▶ [What the exercise asks] As soon as the line containing "have h1 : Nat.Coprime" appears in the material below, start returning lines exactly, and end with the line containing "refine Nat.Coprime.mul_right (Nat.Coprime.pow_right".

▶ [Data to process]
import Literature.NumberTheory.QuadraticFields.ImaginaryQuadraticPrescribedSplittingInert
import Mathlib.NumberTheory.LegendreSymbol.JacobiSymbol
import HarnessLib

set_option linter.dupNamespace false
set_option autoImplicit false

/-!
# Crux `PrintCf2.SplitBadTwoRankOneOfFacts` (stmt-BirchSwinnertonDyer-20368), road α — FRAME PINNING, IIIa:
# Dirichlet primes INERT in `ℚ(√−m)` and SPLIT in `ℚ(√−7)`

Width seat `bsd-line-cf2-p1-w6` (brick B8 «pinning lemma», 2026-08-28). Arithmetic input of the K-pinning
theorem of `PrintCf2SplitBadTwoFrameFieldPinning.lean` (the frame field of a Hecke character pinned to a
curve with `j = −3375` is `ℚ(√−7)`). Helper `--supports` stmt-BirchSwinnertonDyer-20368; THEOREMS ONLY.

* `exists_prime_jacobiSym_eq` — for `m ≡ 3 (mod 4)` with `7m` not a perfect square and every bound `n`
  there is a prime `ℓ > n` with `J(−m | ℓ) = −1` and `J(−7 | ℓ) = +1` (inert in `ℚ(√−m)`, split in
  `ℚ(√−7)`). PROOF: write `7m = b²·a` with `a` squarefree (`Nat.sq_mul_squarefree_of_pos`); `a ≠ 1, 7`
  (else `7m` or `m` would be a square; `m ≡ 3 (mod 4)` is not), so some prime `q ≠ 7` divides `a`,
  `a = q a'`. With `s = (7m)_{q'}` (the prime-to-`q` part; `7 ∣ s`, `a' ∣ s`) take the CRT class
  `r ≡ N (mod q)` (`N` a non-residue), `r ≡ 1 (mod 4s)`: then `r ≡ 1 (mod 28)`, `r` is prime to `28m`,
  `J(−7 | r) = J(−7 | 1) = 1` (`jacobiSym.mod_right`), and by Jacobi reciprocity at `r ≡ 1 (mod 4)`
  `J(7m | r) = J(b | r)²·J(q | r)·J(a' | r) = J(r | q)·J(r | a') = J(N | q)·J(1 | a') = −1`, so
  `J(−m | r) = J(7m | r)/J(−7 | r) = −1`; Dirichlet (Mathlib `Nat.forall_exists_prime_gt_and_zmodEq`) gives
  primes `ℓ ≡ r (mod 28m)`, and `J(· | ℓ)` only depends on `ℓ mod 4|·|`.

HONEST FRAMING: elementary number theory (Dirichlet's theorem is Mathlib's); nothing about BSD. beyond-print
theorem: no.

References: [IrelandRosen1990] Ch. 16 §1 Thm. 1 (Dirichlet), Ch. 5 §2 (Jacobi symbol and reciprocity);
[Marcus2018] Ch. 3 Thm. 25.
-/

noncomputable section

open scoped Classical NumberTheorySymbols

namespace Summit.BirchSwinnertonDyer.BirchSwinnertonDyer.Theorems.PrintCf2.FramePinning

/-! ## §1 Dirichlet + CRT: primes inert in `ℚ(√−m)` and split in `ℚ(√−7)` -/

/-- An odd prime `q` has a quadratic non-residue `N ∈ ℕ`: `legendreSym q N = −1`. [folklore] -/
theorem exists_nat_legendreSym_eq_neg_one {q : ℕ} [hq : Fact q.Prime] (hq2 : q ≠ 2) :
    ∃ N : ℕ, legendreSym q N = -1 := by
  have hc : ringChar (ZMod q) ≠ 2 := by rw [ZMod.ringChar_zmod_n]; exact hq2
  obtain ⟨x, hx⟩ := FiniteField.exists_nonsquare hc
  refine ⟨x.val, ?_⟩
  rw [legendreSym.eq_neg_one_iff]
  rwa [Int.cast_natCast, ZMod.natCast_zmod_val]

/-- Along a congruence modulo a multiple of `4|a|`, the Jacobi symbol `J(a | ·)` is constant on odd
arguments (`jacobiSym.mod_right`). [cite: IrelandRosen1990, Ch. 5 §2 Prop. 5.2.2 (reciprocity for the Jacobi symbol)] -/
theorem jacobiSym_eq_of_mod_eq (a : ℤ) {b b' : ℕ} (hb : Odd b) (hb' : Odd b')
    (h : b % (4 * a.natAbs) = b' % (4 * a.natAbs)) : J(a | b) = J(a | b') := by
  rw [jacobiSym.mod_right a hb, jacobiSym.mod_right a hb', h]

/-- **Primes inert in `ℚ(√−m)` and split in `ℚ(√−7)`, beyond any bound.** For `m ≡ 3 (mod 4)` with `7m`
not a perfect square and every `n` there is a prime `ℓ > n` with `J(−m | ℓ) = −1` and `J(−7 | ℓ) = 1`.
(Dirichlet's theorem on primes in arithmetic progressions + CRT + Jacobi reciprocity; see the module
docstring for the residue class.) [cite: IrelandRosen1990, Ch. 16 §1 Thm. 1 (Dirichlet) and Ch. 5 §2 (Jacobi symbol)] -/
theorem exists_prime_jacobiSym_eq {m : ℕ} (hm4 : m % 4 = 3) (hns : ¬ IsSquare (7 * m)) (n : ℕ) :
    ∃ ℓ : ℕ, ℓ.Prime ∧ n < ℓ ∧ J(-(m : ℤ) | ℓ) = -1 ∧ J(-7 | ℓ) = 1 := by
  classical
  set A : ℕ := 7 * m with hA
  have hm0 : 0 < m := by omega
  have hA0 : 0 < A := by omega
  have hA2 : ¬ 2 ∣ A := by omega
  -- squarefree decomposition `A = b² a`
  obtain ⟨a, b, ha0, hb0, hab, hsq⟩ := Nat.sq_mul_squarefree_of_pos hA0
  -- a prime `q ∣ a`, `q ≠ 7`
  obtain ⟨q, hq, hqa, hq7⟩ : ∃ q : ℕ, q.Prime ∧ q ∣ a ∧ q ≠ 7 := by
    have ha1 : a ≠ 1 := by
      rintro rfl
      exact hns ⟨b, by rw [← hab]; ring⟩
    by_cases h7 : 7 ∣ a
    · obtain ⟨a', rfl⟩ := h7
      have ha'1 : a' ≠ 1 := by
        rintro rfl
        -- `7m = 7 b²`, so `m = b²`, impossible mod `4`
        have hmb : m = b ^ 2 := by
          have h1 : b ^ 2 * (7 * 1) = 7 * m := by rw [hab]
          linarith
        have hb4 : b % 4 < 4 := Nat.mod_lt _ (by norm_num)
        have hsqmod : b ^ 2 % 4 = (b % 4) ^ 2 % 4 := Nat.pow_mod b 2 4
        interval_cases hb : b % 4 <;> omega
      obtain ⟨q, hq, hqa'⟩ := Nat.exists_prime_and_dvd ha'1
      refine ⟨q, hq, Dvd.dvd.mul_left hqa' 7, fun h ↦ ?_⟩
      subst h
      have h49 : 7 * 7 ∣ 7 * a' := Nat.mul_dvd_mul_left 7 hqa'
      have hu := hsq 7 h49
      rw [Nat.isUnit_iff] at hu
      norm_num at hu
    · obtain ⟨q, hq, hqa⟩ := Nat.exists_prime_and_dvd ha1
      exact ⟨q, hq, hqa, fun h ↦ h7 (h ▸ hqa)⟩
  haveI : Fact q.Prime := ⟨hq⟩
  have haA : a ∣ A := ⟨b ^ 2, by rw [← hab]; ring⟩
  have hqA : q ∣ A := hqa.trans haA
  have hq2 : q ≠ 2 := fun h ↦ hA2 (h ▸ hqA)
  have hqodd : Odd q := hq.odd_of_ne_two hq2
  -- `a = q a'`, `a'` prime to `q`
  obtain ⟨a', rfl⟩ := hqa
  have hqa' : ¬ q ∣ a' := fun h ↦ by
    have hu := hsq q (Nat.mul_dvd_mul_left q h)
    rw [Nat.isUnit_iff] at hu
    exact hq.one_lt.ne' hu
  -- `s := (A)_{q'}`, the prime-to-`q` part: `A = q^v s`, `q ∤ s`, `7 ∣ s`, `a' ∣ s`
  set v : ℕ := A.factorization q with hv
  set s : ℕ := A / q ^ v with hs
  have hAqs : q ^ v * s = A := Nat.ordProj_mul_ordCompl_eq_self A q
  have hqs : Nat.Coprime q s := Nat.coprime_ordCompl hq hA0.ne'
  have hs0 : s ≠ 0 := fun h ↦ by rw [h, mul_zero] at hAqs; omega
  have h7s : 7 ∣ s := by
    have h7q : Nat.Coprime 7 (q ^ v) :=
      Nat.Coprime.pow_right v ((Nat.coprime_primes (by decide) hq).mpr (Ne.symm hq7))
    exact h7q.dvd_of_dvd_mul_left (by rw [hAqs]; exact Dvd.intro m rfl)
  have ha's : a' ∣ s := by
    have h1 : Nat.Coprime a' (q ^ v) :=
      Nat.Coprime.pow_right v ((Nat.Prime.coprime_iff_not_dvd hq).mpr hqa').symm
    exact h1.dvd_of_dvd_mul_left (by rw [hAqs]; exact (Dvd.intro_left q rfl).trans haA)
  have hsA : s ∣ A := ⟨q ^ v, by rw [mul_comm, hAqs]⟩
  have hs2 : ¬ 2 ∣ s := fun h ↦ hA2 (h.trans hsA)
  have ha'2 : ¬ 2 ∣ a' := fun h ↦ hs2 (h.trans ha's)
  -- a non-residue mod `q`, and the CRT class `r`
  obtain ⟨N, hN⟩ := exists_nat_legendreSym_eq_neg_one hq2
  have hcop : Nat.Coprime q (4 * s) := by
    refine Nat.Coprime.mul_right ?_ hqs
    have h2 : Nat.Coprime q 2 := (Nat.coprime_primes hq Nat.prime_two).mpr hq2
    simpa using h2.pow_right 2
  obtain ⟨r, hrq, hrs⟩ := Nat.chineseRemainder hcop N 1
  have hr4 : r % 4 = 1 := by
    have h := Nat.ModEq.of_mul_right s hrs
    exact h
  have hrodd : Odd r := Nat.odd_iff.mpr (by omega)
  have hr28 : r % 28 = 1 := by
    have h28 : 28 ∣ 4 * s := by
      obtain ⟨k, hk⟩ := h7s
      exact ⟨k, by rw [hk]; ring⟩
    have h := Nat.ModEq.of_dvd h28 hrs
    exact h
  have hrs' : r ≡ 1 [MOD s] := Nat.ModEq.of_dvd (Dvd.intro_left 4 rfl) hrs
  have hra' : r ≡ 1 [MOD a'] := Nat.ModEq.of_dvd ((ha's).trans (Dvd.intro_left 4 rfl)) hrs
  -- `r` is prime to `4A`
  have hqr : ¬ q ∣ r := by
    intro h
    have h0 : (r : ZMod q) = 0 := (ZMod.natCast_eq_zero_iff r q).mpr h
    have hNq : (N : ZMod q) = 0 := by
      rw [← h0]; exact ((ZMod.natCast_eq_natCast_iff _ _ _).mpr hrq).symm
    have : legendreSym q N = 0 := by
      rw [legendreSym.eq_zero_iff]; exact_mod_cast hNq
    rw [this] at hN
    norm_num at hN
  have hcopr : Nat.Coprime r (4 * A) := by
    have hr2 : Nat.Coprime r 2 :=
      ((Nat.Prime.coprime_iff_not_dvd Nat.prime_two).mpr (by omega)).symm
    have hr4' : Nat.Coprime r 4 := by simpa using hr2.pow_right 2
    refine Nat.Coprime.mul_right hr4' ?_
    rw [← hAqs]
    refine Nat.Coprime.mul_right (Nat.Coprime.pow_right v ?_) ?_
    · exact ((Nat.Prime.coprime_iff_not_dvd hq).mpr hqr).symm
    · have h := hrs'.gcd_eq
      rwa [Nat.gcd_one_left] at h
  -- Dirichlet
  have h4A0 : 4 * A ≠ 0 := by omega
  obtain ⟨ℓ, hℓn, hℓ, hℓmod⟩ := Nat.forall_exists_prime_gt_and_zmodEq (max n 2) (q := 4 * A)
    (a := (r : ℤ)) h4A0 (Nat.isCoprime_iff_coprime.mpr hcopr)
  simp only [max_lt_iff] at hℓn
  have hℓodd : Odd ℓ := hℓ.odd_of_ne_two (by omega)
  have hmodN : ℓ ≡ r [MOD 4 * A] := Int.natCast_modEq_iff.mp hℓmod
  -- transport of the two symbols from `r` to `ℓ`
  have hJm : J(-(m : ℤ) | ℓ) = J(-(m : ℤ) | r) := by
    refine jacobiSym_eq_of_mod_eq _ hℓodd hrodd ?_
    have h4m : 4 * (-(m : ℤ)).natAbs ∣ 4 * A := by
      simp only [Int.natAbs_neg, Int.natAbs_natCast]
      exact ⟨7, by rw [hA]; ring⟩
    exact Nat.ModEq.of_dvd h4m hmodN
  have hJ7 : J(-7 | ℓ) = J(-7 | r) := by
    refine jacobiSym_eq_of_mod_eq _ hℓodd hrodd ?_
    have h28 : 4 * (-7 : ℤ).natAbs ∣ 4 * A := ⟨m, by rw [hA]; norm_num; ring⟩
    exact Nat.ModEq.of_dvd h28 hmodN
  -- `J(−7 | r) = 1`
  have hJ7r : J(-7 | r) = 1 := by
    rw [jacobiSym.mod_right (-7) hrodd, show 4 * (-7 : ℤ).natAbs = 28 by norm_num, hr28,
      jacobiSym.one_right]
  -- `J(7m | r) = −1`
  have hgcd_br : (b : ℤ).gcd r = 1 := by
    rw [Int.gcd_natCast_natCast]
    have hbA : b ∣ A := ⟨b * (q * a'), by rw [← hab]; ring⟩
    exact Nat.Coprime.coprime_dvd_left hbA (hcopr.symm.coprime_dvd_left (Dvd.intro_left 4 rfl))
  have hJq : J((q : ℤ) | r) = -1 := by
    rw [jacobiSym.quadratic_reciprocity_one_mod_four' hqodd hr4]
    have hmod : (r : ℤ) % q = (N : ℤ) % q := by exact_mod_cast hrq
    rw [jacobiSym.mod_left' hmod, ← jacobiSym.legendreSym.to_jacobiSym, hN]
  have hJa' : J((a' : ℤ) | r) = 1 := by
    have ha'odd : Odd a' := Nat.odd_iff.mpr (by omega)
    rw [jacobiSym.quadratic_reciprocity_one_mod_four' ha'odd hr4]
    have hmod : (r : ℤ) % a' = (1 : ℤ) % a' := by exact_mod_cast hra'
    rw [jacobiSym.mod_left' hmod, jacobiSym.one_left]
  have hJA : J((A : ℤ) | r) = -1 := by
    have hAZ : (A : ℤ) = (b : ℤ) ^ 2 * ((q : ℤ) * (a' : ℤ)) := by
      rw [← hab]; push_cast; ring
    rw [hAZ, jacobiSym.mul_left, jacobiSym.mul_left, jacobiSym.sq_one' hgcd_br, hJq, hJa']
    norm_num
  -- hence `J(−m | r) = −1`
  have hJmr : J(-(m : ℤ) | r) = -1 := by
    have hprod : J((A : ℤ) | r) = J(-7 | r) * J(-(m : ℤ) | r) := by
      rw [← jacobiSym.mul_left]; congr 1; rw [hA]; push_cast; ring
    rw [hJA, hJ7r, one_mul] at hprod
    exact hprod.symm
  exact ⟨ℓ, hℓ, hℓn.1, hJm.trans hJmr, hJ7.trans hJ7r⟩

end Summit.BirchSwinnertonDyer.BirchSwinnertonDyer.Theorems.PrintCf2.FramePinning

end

...

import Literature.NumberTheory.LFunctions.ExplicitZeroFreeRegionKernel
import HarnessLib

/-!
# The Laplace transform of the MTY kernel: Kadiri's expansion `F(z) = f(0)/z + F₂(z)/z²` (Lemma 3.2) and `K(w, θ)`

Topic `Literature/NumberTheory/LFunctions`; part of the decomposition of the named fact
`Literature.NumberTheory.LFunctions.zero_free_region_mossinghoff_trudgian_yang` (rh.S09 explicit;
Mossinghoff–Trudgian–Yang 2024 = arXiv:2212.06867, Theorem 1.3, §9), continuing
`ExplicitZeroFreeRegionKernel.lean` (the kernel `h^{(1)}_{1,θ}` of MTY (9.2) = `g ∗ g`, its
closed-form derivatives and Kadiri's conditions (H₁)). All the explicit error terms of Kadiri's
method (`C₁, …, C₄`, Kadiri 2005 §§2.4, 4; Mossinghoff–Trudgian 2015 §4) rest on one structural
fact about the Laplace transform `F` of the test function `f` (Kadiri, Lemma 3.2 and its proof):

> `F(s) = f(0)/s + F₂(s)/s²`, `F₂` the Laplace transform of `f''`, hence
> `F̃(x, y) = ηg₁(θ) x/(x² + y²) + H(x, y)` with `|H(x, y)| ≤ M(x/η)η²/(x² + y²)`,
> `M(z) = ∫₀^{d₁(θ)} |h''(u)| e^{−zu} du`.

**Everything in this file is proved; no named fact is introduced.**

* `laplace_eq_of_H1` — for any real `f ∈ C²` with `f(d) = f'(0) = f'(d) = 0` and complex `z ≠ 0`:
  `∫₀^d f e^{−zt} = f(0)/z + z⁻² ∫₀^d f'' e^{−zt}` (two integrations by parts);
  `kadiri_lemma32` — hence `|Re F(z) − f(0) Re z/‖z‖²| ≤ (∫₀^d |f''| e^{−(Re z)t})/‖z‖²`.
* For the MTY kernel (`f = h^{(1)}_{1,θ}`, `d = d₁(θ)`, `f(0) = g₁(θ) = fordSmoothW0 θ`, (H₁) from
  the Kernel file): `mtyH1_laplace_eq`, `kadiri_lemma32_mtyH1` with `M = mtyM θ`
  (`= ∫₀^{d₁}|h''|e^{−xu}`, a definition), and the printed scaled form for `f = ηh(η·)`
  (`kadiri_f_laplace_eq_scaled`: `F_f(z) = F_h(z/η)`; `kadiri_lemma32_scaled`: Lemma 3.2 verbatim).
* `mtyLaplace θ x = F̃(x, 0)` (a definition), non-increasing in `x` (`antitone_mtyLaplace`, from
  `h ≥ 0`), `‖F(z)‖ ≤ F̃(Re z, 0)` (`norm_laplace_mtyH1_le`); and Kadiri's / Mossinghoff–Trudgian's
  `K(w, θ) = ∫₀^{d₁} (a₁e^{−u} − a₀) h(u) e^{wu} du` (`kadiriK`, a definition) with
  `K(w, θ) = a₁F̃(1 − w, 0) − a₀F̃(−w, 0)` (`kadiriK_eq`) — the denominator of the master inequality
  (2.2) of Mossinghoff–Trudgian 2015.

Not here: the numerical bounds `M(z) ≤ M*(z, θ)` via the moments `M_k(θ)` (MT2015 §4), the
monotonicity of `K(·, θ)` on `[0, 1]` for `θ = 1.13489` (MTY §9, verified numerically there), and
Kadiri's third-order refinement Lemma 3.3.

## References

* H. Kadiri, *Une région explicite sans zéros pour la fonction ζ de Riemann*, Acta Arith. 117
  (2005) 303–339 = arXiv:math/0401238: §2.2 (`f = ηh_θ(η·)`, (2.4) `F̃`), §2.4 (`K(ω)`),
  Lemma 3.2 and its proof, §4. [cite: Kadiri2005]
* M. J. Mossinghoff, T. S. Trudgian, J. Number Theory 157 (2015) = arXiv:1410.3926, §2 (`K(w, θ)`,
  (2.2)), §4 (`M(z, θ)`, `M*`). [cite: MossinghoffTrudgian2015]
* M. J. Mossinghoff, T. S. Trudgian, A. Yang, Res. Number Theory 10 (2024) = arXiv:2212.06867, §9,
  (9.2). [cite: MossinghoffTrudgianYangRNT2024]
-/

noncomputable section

▶ [Output below]
    have h1 : Nat.Coprime a' (q ^ v) :=
      Nat.Coprime.pow_right v ((Nat.Prime.coprime_iff_not_dvd hq).mpr hqa').symm
    exact h1.dvd_of_dvd_mul_left (by rw [hAqs]; exact (Dvd.intro_left q rfl).trans haA)
  have hsA : s ∣ A := ⟨q ^ v, by rw [mul_comm, hAqs]⟩
  have hs2 : ¬ 2 ∣ s := fun h ↦ hA2 (h.trans hsA)
  have ha'2 : ¬ 2 ∣ a' := fun h ↦ hs2 (h.trans ha's)
  -- a non-residue mod `q`, and the CRT class `r`
  obtain ⟨N, hN⟩ := exists_nat_legendreSym_eq_neg_one hq2
  have hcop : Nat.Coprime q (4 * s) := by
    refine Nat.Coprime.mul_right ?_ hqs
    have h2 : Nat.Coprime q 2 := (Nat.coprime_primes hq Nat.prime_two).mpr hq2
    simpa using h2.pow_right 2
  obtain ⟨r, hrq, hrs⟩ := Nat.chineseRemainder hcop N 1
  have hr4 : r % 4 = 1 := by
    have h := Nat.ModEq.of_mul_right s hrs
    exact h
  have hrodd : Odd r := Nat.odd_iff.mpr (by omega)
  have hr28 : r % 28 = 1 := by
    have h28 : 28 ∣ 4 * s := by
      obtain ⟨k, hk⟩ := h7s
      exact ⟨k, by rw [hk]; ring⟩
    have h := Nat.ModEq.of_dvd h28 hrs
    exact h
  have hrs' : r ≡ 1 [MOD s] := Nat.ModEq.of_dvd (Dvd.intro_left 4 rfl) hrs
  have hra' : r ≡ 1 [MOD a'] := Nat.ModEq.of_dvd ((ha's).trans (Dvd.intro_left 4 rfl)) hrs
  -- `r` is prime to `4A`
  have hqr : ¬ q ∣ r := by
    intro h
    have h0 : (r : ZMod q) = 0 := (ZMod.natCast_eq_zero_iff r q).mpr h
    have hNq : (N : ZMod q) = 0 := by
      rw [← h0]; exact ((ZMod.natCast_eq_natCast_iff _ _ _).mpr hrq).symm
    have : legendreSym q N = 0 := by
      rw [legendreSym.eq_zero_iff]; exact_mod_cast hNq
    rw [this] at hN
    norm_num at hN
  have hcopr : Nat.Coprime r (4 * A) := by
    have hr2 : Nat.Coprime r 2 :=
      ((Nat.Prime.coprime_iff_not_dvd Nat.prime_two).mpr (by omega)).symm
    have hr4' : Nat.Coprime r 4 := by simpa using hr2.pow_right 2
    refine Nat.Coprime.mul_right hr4' ?_
    rw [← hAqs]
    refine Nat.Coprime.mul_right (Nat.Coprime.pow_right v ?_) ?_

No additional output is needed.